The promise of AI for grand strategy is far ranging, from the deployment of autonomous weapons systems, drone swarms, autonomous aid and demolitions systems to the more abstract, high-level command issues of target identification and supply route choices. Such ‘decision aids’ are now commonplace in military command strategy, helping guide war efforts with efficiency savings.


The Claims of McFate


McFate’s argument goes something like as follows; the West has forgotten the rules of warfare, and places far too much faith in magic bullet technologies like aircraft carriers, artificial intelligence and robotics than military strategy. More broadly, we have forgotten that the aim of war is to win, and investments into extraneous, often extraordinarily expensive gadgetry designed for outdated methods of combat is crippling our strategic ability and goals. AI, for McFate, is but the latest fad in a series of injudicious leaps of faith in machinery, rather than in the soldiers and strategists behind them. This jars with Vladamir Putin’s famous statement on the promise of such technology, boldly stating in 2017 that whoever becomes the leader in AI ‘will become the ruler of the world’. While AI certainly has the greatest potential of emerging technologies to transform the way we think about and practise business and warfare, one must be careful not to misinterpret Putin’s word, as McFate argues Western military command’s have. AI, in all its forms, presents no obvious advantage for any company, army or government that cannot contextualise it within a much broader strategic framework for the future thirty years.

This chimes well with the recently promised deep-reaching defence review announced by the British Prime Minister’s adviser, Dominic Cummings, upon their winning a Conservative majority two weeks ago.
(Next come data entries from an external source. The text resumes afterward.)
import Summits.BirchSwinnertonDyer.BirchSwinnertonDyer.Theorems.ManinLocalTwoThreeStevensCurveOfCuspZero
import Summits.BirchSwinnertonDyer.BirchSwinnertonDyer.Theorems.ManinLocalTwoThreeShimuraKernelCuspZeroOrder
import Summits.BirchSwinnertonDyer.BirchSwinnertonDyer.Theorems.ManinLocalTwoThreeCuspLiftingHolds
import HarnessLib

/-!
# ODD ANALYTIC RANK ⟹ THE SHIMURA KERNEL IS TRIVIAL — LEAD's «Stevens' curve = the optimal curve when `φ₀(0) = O`» package, now UNCONDITIONAL
(route `ManinLocalTwoThree`, cruxes C2 `ManinOddAtFour` stmt-BirchSwinnertonDyer-22967 / C3 stmt-…-22968; cell bsd-f2-manin, prover seat p3 gen 21;
`--supports stmt-BirchSwinnertonDyer-22967`)

LEAD p1 g18's `…StevensCurveOfCuspZero` (`SigmaHabitat.*_of_print`) and `…ShimuraKernelCuspZeroOrder` derived, MODULO the printed facts F★, F♮, CES,
that `{∞,0}_f ∈ Λ₀(f)` forces `Λ₁(f) = Λ₀(f)` (Θ at `m = 1`), hence `|c₀| = |c₁|`, and that at `4 ∣ N` (resp. `9 ∣ N`) a non-trivial Shimura
kernel forces the cuspidal point `φ₀(0)` to have EVEN order (resp. order divisible by `3`) — so the C2/C3 obstructions live in analytic rank `0`.
With Θ now an unconditional theorem for EVERY `X₀(N)`-datum (`CuspLifting.cuspZeroAnnihilates`, p768114: F★₀/F★/F♮ are tree theorems and p2's
lattice-clause-free Stevens twin replaces CES), the whole package holds UNCONDITIONALLY and — for the lattice statements — for EVERY `X₀(N)`-datum
(no lattice clause, no global minimality):

* §1 `periodLatticeGamma1_eq_of_modularSymbol_zero_mem` (`{∞,0}_f ∈ Λ₀(f) ⟹ Λ₁(f) = Λ₀(f)`), `…_of_modularSymbol_zero_eq_zero`,
  `…_of_isFrickeEigen_one` (`w_N f = f`), `…_of_frickeEigenvalue_eq_one`, **`…_of_rootNumber_eq_neg_one`** (root number `−1`, conductor level).
* §2 `natAbs_maninConstant₀_eq_of_modularSymbol_zero_mem` / **`natAbs_maninConstant₀_eq_of_rootNumber_eq_neg_one`**: `|c₀| = |c₁|` for the
  lattice-optimal `X₀`-datum and Stevens' optimal `X₁`-datum of isogenous minimal curves, on the locus `φ₀(0) = O` ⊇ {root number `−1`}.
* §3 `periodLatticeGamma1_eq_of_natMul_mem_of_coprime_cuspZero` (coprime annihilators collapse the quotient),
  `even_of_natMul_modularSymbol_zero_mem_of_ne_of_four_dvd` (`4 ∣ N`, `Λ₁ ≠ Λ₀` ⟹ `ord φ₀(0)` even),
  `three_dvd_of_natMul_modularSymbol_zero_mem_of_ne_of_nine_dvd` (`9 ∣ N`, `Λ₁ ≠ Λ₀` ⟹ `3 ∣ ord φ₀(0)`),
  `modularSymbol_zero_not_mem_of_ne` (`Λ₁ ≠ Λ₀ ⟹ {∞,0}_f ∉ Λ₀(f)`, i.e. `L(f,1) ≠ 0`).

HONEST FRAMING: unconditional, fact-free, standard axioms; every proof is LEAD's with the three fact binders replaced by the tree theorem Θ.
Which root-number-`+1` curves have `Λ₁ ≠ Λ₀` is NOT decided; C2, C3, Stevens' conjecture, Manin's conjecture and BSD are NOT proved.  No definitions,
no sorry.  NEAREST PRINT (LEAD's presearch 2026-08-29): Stevens 1989 §2 / Vatsal 2005 Rem. 1.8 (constant kernel of `E₁ → E₀`); the root-number /
`φ₀(0) = O` formulation is not stated there.
[cite: Stevens1982, Thm. 1.3.1] [cite: Stevens1989, Thm. 1.9 and §2] [cite: Vatsal2005, Rem. 1.8] [cite: AtkinLehner1970, Thm. 3]
[cite: Manin1972, Thm. 3.5 / Cor. 3.6] [cite: LingOesterle1991, Thm. 6]
-/

set_option autoImplicit false
-- lint-debt: the directory name repeats the summit name (sibling precedent `ManinLocalTwoThreeStevensCurveOfCuspZero.lean`)
set_option linter.dupNamespace false

noncomputable section

open scoped MatrixGroups ModularForm
open CongruenceSubgroup Complex
open WeierstrassCurve Literature.NumberTheory.EllipticCurves Literature.NumberTheory.EllipticCurves.ModularForms
open Summit.BirchSwinnertonDyer.BirchSwinnertonDyer.Theorems.ManinLocalTwoThree.SigmaHabitat

namespace Summit.BirchSwinnertonDyer.BirchSwinnertonDyer.Theorems.ManinLocalTwoThree.CuspLifting

variable {W W₁ : WeierstrassCurve ℚ} [W.IsElliptic] {N : ℕ} [NeZero N]

/-! ## §1 `φ₀(0) = O` ⟹ `Λ₁(f) = Λ₀(f)` — for EVERY `X₀(N)`-datum -/

/-- **`{∞,0}_f ∈ Λ₀(f) ⟹ Λ₁(f) = Λ₀(f)`** for every `X₀(N)`-datum (Θ at `m = 1`; unconditional). [cite: Stevens1989, §2] [cite: Vatsal2005, Rem. 1.8] -/
theorem periodLatticeGamma1_eq_of_modularSymbol_zero_mem (D : ModularParametrizationData W N)
    (h0 : modularSymbol D.f 0 ∈ periodLattice D.f) : periodLatticeGamma1 D.f = periodLattice D.f := by
  refine le_antisymm (periodLatticeGamma1_le_periodLattice D.f) fun x hx ↦ ?_
  have h := cuspZeroAnnihilates D 1 (by simpa using h0) x hx
  simpa using h

/-- **`{∞,0}_f = 0` (e.g. `L(f,1) = 0`) ⟹ `Λ₁(f) = Λ₀(f)`** (unconditional). [cite: Stevens1989, §2] -/
theorem periodLatticeGamma1_eq_of_modularSymbol_zero_eq_zero (D : ModularParametrizationData W N)
    (h0 : modularSymbol D.f 0 = 0) : periodLatticeGamma1 D.f = periodLattice D.f :=
  periodLatticeGamma1_eq_of_modularSymbol_zero_mem D (by rw [h0]; exact zero_mem _)

/-- **`w_N f = +f` ⟹ `Λ₁(f) = Λ₀(f)`** (unconditional): `2·{∞,0}_f = 0` by the Fricke flip. [cite: AtkinLehner1970, Thm. 3] -/
theorem periodLatticeGamma1_eq_of_isFrickeEigen_one (D : ModularParametrizationData W N) (hW : IsFrickeEigen N D.f 1) :
    periodLatticeGamma1 D.f = periodLattice D.f := by
  refine periodLatticeGamma1_eq_of_modularSymbol_zero_eq_zero D ?_
  have h := one_add_mul_modularSymbol_zero_eq_zero D.f hW (by norm_num)
  have h2 : (2 : ℂ) * modularSymbol D.f 0 = 0 := by rw [← h]; ring
  exact (mul_eq_zero.mp h2).resolve_left two_ne_zero

/-- **`frickeEigenvalue f = +1` ⟹ `Λ₁(f) = Λ₀(f)`** (unconditional). [cite: AtkinLehner1970, Thm. 3] -/
theorem periodLatticeGamma1_eq_of_frickeEigenvalue_eq_one (D : ModularParametrizationData W N) (hε : frickeEigenvalue D.f = 1) :
    periodLatticeGamma1 D.f = periodLattice D.f := by
  have hW := isFrickeEigen_frickeEigenvalue D
  rw [hε] at hW
  exact periodLatticeGamma1_eq_of_isFrickeEigen_one D hW

/-- **ROOT NUMBER `−1` ⟹ STEVENS' CURVE = THE OPTIMAL CURVE, UNCONDITIONALLY**: for every `X₀(N_W)`-datum of an elliptic `W/ℚ` with `w(W) = −1`
(odd analytic rank), `Λ₁(f) = Λ₀(f)`. [cite: AtkinLehner1970, Thm. 3] [cite: Stevens1989, §2] -/
theorem periodLatticeGamma1_eq_of_rootNumber_eq_neg_one [W.IsGloballyMinimal] [NeZero (W.conductorNorm ℤ)]
    (D : ModularParametrizationData W (W.conductorNorm ℤ)) (hw : W.rootNumber = -1) :
    periodLatticeGamma1 D.f = periodLattice D.f := by
  have hW := D.isNewformOf.isFrickeEigen_neg_rootNumber
  rw [hw] at hW
  norm_num at hW
  exact periodLatticeGamma1_eq_of_isFrickeEigen_one D hW

/-! ## §2 `|c₀| = |c₁|` on the locus `φ₀(0) = O` (E-an-151 there), unconditionally -/

/-- **`|c₀| = |c₁|` when the cusp `0` maps to the origin** (lattice-optimal `D₀` of minimal `W`, optimal `X₁(N)`-datum `D₁` of an isogenous minimal
`W₁`; unconditional). [cite: Stevens1989, §2] -/
theorem natAbs_maninConstant₀_eq_of_modularSymbol_zero_mem [W.IsGloballyMinimal] [W₁.IsElliptic] [W₁.IsGloballyMinimal]
    (D₁ : Gamma1ParametrizationData W₁ N) (D₀ : ModularParametrizationData W N)
    (hiso : IsIsogenous W₁ W) (h₁ : D₁.IsOptimal) (h₀ : ∀ z ∈ D₀.L.lattice, ∃ w ∈ periodLattice D₀.f, z = D₀.c * w)
    (h0 : modularSymbol D₀.f 0 ∈ periodLattice D₀.f) : D₀.maninConstant.natAbs = D₁.maninConstant.natAbs :=
  natAbs_maninConstant₀_eq_of_periodLatticeGamma1_eq_periodLattice D₁ D₀ h₁ h₀ (D₁.f_eq_of_isIsogenous D₀ hiso)
    (periodLatticeGamma1_eq_of_modularSymbol_zero_mem D₀ h0)

/-- **`|c₀| = |c₁|` for every optimal curve of ROOT NUMBER `−1`, UNCONDITIONALLY** (conductor level) — E-an-151 `GammaOneTransferAtFour` and its
`p = 3` twin hold on the odd-analytic-rank half with no further input. [cite: Stevens1989, §2] [cite: AtkinLehner1970, Thm. 3] -/
theorem natAbs_maninConstant₀_eq_of_rootNumber_eq_neg_one [W.IsGloballyMinimal] [W₁.IsElliptic] [W₁.IsGloballyMinimal]
    [NeZero (W.conductorNorm ℤ)] (D₁ : Gamma1ParametrizationData W₁ (W.conductorNorm ℤ))
    (D₀ : ModularParametrizationData W (W.conductorNorm ℤ)) (hiso : IsIsogenous W₁ W) (h₁ : D₁.IsOptimal)
    (h₀ : ∀ z ∈ D₀.L.lattice, ∃ w ∈ periodLattice D₀.f, z = D₀.c * w) (hw : W.rootNumber = -1) :
    D₀.maninConstant.natAbs = D₁.maninConstant.natAbs :=
  natAbs_maninConstant₀_eq_of_periodLatticeGamma1_eq_periodLattice D₁ D₀ h₁ h₀ (D₁.f_eq_of_isIsogenous D₀ hiso)
    (periodLatticeGamma1_eq_of_rootNumber_eq_neg_one D₀ hw)

/-! ## §3 A Shimura `p`-kernel needs `p ∣ ord φ₀(0)` — for EVERY `X₀(N)`-datum, unconditionally -/

/-- **Coprime annihilators collapse the quotient** (unconditional): if `p·Λ₀ ⊆ Λ₁` and `m·{∞,0}_f ∈ Λ₀(f)` with `gcd(p, m) = 1`, then `Λ₁(f) = Λ₀(f)`
(Θ gives `m·Λ₀ ⊆ Λ₁`; Bézout). [cite: Stevens1982, Thm. 1.3.1] [cite: LingOesterle1991, Thm. 6] -/
theorem periodLatticeGamma1_eq_of_natMul_mem_of_coprime_cuspZero (D : ModularParametrizationData W N)
    {p m : ℕ} (hp : ∀ z ∈ periodLattice D.f, (p : ℂ) * z ∈ periodLatticeGamma1 D.f)
    (hm : (m : ℂ) * modularSymbol D.f 0 ∈ periodLattice D.f) (hcop : Nat.Coprime p m) :
    periodLatticeGamma1 D.f = periodLattice D.f := by
  refine le_antisymm (periodLatticeGamma1_le_periodLattice D.f) fun z hz ↦ ?_
  have hΘ := cuspZeroAnnihilates D m hm z hz
  obtain ⟨α, β, hαβ⟩ := Nat.isCoprime_iff_coprime.mpr hcop
  have h1 : (α : ℂ) * (p : ℂ) + (β : ℂ) * (m : ℂ) = 1 := by exact_mod_cast hαβ
  have key : z = (α : ℂ) * ((p : ℂ) * z) + (β : ℂ) * ((m : ℂ) * z) := by linear_combination -z * h1
  rw [key]
  have ha := (periodLatticeGamma1 D.f).zsmul_mem (hp z hz) α
  have hb := (periodLatticeGamma1 D.f).zsmul_mem hΘ β
  rw [zsmul_eq_mul] at ha hb
  exact add_mem ha hb

/-- **At `4 ∣ N`: `Λ₁(f) ≠ Λ₀(f)` ⟹ every `m` with `m·{∞,0}_f ∈ Λ₀(f)` is EVEN** — the cuspidal point `φ₀(0)` has even order (unconditional).
So the Shimura `2`-kernel of C2 lives only on analytic-rank-`0` classes with a rational point of even order. [cite: LingOesterle1991, Thm. 6] -/
theorem even_of_natMul_modularSymbol_zero_mem_of_ne_of_four_dvd (D : ModularParametrizationData W N) (h4 : 2 ^ 2 ∣ N)
    (hne : periodLatticeGamma1 D.f ≠ periodLattice D.f) {m : ℕ} (hm : (m : ℂ) * modularSymbol D.f 0 ∈ periodLattice D.f) : Even m := by
  by_contra hodd
  rw [Nat.not_even_iff_odd] at hodd
  exact hne (periodLatticeGamma1_eq_of_natMul_mem_of_coprime_cuspZero D
    (fun z hz ↦ by exact_mod_cast two_mul_mem_periodLatticeGamma1_of_four_dvd D h4 hz) hm
    (Nat.coprime_two_left.mpr hodd))

/-- **At `9 ∣ N`: `Λ₁(f) ≠ Λ₀(f)` ⟹ every `m` with `m·{∞,0}_f ∈ Λ₀(f)` is divisible by `3`** (unconditional): the Shimura `3`-kernel of C3 lives only on
analytic-rank-`0` classes with a rational point of order divisible by `3`. [cite: LingOesterle1991, Thm. 6] -/
theorem three_dvd_of_natMul_modularSymbol_zero_mem_of_ne_of_nine_dvd (D : ModularParametrizationData W N) (h9 : 3 ^ 2 ∣ N)
    (hne : periodLatticeGamma1 D.f ≠ periodLattice D.f) {m : ℕ} (hm : (m : ℂ) * modularSymbol D.f 0 ∈ periodLattice D.f) : 3 ∣ m := by
  by_contra h3
  exact hne (periodLatticeGamma1_eq_of_natMul_mem_of_coprime_cuspZero D
    (fun z hz ↦ by exact_mod_cast three_mul_mem_periodLatticeGamma1_of_nine_dvd D h9 hz) hm
    ((Nat.Prime.coprime_iff_not_dvd Nat.prime_three).mpr h3))

/-- **`Λ₁(f) ≠ Λ₀(f)` ⟹ `{∞,0}_f ∉ Λ₀(f)`** (so `{∞,0}_f ≠ 0`, `L(f,1) ≠ 0`: analytic rank `0`; unconditional, every `X₀(N)`-datum). -/
theorem modularSymbol_zero_not_mem_of_ne (D : ModularParametrizationData W N)
    (hne : periodLatticeGamma1 D.f ≠ periodLattice D.f) : modularSymbol D.f 0 ∉ periodLattice D.f :=
  fun h0 ↦ hne (periodLatticeGamma1_eq_of_modularSymbol_zero_mem D h0)

/-- **`Λ₁(f) ≠ Λ₀(f)` ⟹ `{∞,0}_f ≠ 0`** (unconditional). -/
theorem modularSymbol_zero_ne_zero_of_ne (D : ModularParametrizationData W N)
    (hne : periodLatticeGamma1 D.f ≠ periodLattice D.f) : modularSymbol D.f 0 ≠ 0 :=
  fun h0 ↦ hne (periodLatticeGamma1_eq_of_modularSymbol_zero_eq_zero D h0)

/-- **A non-trivial Shimura kernel forces ROOT NUMBER `+1`** (conductor level, unconditional): contrapositive of §1. [cite: AtkinLehner1970, Thm. 3] -/
theorem rootNumber_eq_one_of_ne [W.IsGloballyMinimal] [NeZero (W.conductorNorm ℤ)]
    (D : ModularParametrizationData W (W.conductorNorm ℤ)) (hne : periodLatticeGamma1 D.f ≠ periodLattice D.f) : W.rootNumber = 1 := by
  rcases W.rootNumber_eq_one_or with h | h
  · exact h
  · exact (hne (periodLatticeGamma1_eq_of_rootNumber_eq_neg_one D h)).elim

end Summit.BirchSwinnertonDyer.BirchSwinnertonDyer.Theorems.ManinLocalTwoThree.CuspLifting

end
MP’s and strategists alike have praised the approach adopted by the incoming government to both foreign policy and spending reviews, rolling back DFID into the Foreign Office while overhauling expensive projects with limited strategic value. The purchase of two state-of-the-art Queen Elizabeth class aircraft carriers are a case in point, presenting little overall strategic value to the UK for massive costs, and while they are technically impressive their role in the high-intensity, high-paced drone warfare skirmishes of the future is limited at best. 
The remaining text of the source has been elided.